import Literature.Geometry.Symplectic.SymplecticTraceHessianIntegral
import Literature.Geometry.GaugeTheory.AdaptedFramesDivergence
import HarnessLib

/-!
# The divergence theorem `∫_N (div θ) ω ∧ ω = 0` on a closed symplectic `4`-manifold

Topic `Literature/Geometry/Symplectic`; generalises `SymplecticTraceHessianIntegral` (`θ = df`,
`∫ Δf ω² = 0`) to arbitrary smooth real 1-forms: for `θ` smooth on the closed symplectic `4`-manifold
`(N, s, J)` with its compatible metric `g_J`, the frame divergence
`div θ = Σ_k (∇_{e_k}θ)(e_k) = Σ_k (e_k(θ(e_k)) - θ(∇_{e_k}e_k))` in the unitary frames of `𝔰_J`
integrates to zero against the volume form `s ∧ s`:

  `∫_N (Σ_k (∇_{e_k}θ)(e_k)) · (s ∧ s) = 0`

— the integration by parts used for the formal adjoints of `d`, `∇_A`, `D_A` in Taubes 1994, §§2–3
("After an integration by parts ..."). Proof: `div θ = -(d(θ∘J)(e₀,e₁) + d(θ∘J)(e₂,e₃))`
(`AdaptedFrames.mextDeriv_jPrecomp_frame_sum`, the quasi-Kähler cancellation) and
`θ' ∧ s = ½(θ'(e₀,e₁) + θ'(e₂,e₃))(s ∧ s)`, so the integrand is `-2 d(θ∘J) ∧ s`, exact.

* `divergence h hs hnd θ x = Σ_k (∇_{e_k}θ)(e_k)(x)` in the unitary frame of the chart at `x`;
* **`integral_divergence_smul_wedge_self_eq_zero`**.

PROVED, 0 named facts.

## References

* C. H. Taubes, *The Seiberg–Witten invariants and symplectic forms*, Math. Res. Lett. 1 (1994)
  809–822, §3 (21)–(22) (p. 817). [Taubes1994]
* F. W. Warner, *Foundations of Differentiable Manifolds and Lie Groups*, GTM 94 (1983), 4.9, 6.1–6.2.
  [WarnerGTM94]
-/

noncomputable section

open scoped Manifold ContDiff Topology
open Set Function Complex Literature.Geometry.Kaehler Literature.Geometry.GaugeTheory Literature.Topology.FourManifolds
open Literature.Geometry.Lorentzian (PseudoRiemannianMetric)
open Literature.Geometry.Manifold Literature.Geometry.Manifold.DeRhamSignFour Literature.NumberTheory.Transcendental

namespace Literature.Geometry.Symplectic

namespace AlmostComplexStructure.IsCompatibleWith

variable {N : Type} [TopologicalSpace N] [ChartedSpace (EuclideanSpace ℝ (Fin 4)) N] [IsManifold (𝓡 4) ∞ N]
  {J : AlmostComplexStructure (𝓡 4) ∞ N} {s : MForm (𝓡 4) N ℝ 2}
  (h : J.IsCompatibleWith s) (hs : IsSmoothForm s)
  (hnd : ∀ x (v : TangentSpace (𝓡 4) x), v ≠ 0 → ∃ w : TangentSpace (𝓡 4) x, s x ![v, w] ≠ 0)
  [(h.metric hs).HasLeviCivita]

/-- **The divergence `Σ_k (∇_{e_k}θ)(e_k)(x)` of a real 1-form w.r.t. `g_J`**, in the unitary frame of the
chart of `𝔰_J` at `x` (`= -δθ`). [cite: WarnerGTM94, 6.1] -/
def divergence (θ : RealOneForm N) (x : N) : ℝ :=
  (h.unitaryAdaptedFrames hs hnd).frameDivergence θ ((h.canonicalSpincStructure hs hnd).indexAt x) x

/-- Unfolding `divergence`. [folklore] -/
theorem divergence_apply (θ : RealOneForm N) (x : N) :
    h.divergence hs hnd θ x = ∑ k, (mvfderiv (𝓡 4) (fun y ↦ θ y
        ((h.canonicalSpincStructure hs hnd).frame ((h.canonicalSpincStructure hs hnd).indexAt x) k y)) x
        ((h.canonicalSpincStructure hs hnd).frame ((h.canonicalSpincStructure hs hnd).indexAt x) k x) -
      θ x ((h.metric hs).leviCivita ((h.canonicalSpincStructure hs hnd).frame ((h.canonicalSpincStructure hs hnd).indexAt x) k) x
        ((h.canonicalSpincStructure hs hnd).frame ((h.canonicalSpincStructure hs hnd).indexAt x) k x))) :=
  rfl

/-- The divergence of `df` is the trace of the Hessian. [cite: ONeill1983, Ch. 3, Def. 3.48] -/
theorem divergence_mvfderiv (f : N → ℝ) : h.divergence hs hnd (fun y ↦ mvfderiv (𝓡 4) f y) = h.traceHessian hs hnd f :=
  rfl

/-- **The divergence is the `ω`-component of `d(θ ∘ J)`** on `(N, s, J)` with `ds = 0`, in the unitary
frame at `x`: `d(θ∘J)(e₀,e₁) + d(θ∘J)(e₂,e₃) = -div θ (x)` (`AdaptedFrames.mextDeriv_jPrecomp_frame_sum`).
[cite: Taubes1994, §3 (21) (p. 817)] -/
theorem mextDeriv_jPrecomp_frame_sum_eq (hcl : IsClosedForm s) {θ : RealOneForm N} (hθ : IsSmoothForm θ.toMForm) (x : N) :
    mextDeriv (jPrecomp J θ).toMForm x
        ![(h.canonicalSpincStructure hs hnd).frame ((h.canonicalSpincStructure hs hnd).indexAt x) 0 x,
          (h.canonicalSpincStructure hs hnd).frame ((h.canonicalSpincStructure hs hnd).indexAt x) 1 x] +
      mextDeriv (jPrecomp J θ).toMForm x
        ![(h.canonicalSpincStructure hs hnd).frame ((h.canonicalSpincStructure hs hnd).indexAt x) 2 x,
          (h.canonicalSpincStructure hs hnd).frame ((h.canonicalSpincStructure hs hnd).indexAt x) 3 x] =
      -h.divergence hs hnd θ x :=
  (h.unitaryAdaptedFrames hs hnd).mextDeriv_jPrecomp_frame_sum ((h.canonicalSpincStructure hs hnd).indexAt x)
    ((h.canonicalSpincStructure hs hnd).mem_baseSet_indexAt x) s hs hcl (fun y _ v w ↦ h.form_eq_metric_val_map hs y v w)
    fun y _ ↦ hθ y

/-- **The divergence theorem `∫_N (Σ_k (∇_{e_k}θ)(e_k)) (s ∧ s) = 0`** for a smooth real 1-form `θ` on
the closed symplectic `4`-manifold `(N, s, J)`: the integrand is `-2 d(θ∘J) ∧ s`, exact.
[cite: Taubes1994, §3 (21)–(22) (p. 817)] [cite: WarnerGTM94, 4.9] -/
theorem integral_divergence_smul_wedge_self_eq_zero [T2Space N] [CompactSpace N] (hcl : IsClosedForm s)
    {θ : RealOneForm N} (hθ : IsSmoothForm θ.toMForm) :
    MForm.integral (rayFamily (wedge_self_castDeg_apply_ne_zero s hnd))
      ((h.divergence hs hnd θ) • (s.wedge s).castDeg two_add_two_eq_four) = 0 := by
  have hint := integral_mextDeriv_toMForm_wedge_eq_zero hs hnd hcl (θ := jPrecomp J θ) fun x ↦ smoothAt_jPrecomp J (hθ x)
  have hθ' := h.wedge_symplectic_eq_smul_wedge_self hs hnd (mextDeriv (jPrecomp J θ).toMForm)
  have hcoef : (fun x ↦ (mextDeriv (jPrecomp J θ).toMForm x
        ![(h.canonicalSpincStructure hs hnd).frame ((h.canonicalSpincStructure hs hnd).indexAt x) 0 x,
          (h.canonicalSpincStructure hs hnd).frame ((h.canonicalSpincStructure hs hnd).indexAt x) 1 x] +
      mextDeriv (jPrecomp J θ).toMForm x
        ![(h.canonicalSpincStructure hs hnd).frame ((h.canonicalSpincStructure hs hnd).indexAt x) 2 x,
          (h.canonicalSpincStructure hs hnd).frame ((h.canonicalSpincStructure hs hnd).indexAt x) 3 x]) / 2) =
      fun x ↦ (-2⁻¹ : ℝ) * h.divergence hs hnd θ x := by
    funext x
    rw [h.mextDeriv_jPrecomp_frame_sum_eq hs hnd hcl hθ x]
    ring
  rw [hθ', hcoef] at hint
  have hsmul : ((fun x ↦ (-2⁻¹ : ℝ) * h.divergence hs hnd θ x) • s.wedge s).castDeg two_add_two_eq_four =
      (-2⁻¹ : ℝ) • ((h.divergence hs hnd θ) • (s.wedge s).castDeg two_add_two_eq_four) := by
    funext x
    ext w
    simp [mul_assoc]
  rw [hsmul, MForm.integral_smul] at hint
  simpa using hint

end AlmostComplexStructure.IsCompatibleWith

end Literature.Geometry.Symplectic

end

■ ■ ■ ■

◆ **What the task asks**
Go through the records and copy each line with "mvfderiv" in it.

◆ **Exercise answer**
    h.divergence hs hnd θ x = ∑ k, (mvfderiv (𝓡 4) (fun y ↦ θ y
theorem divergence_mvfderiv (f : N → ℝ) : h.divergence hs hnd (fun y ↦ mvfderiv (𝓡 4) f y) = h.traceHessian hs hnd f :=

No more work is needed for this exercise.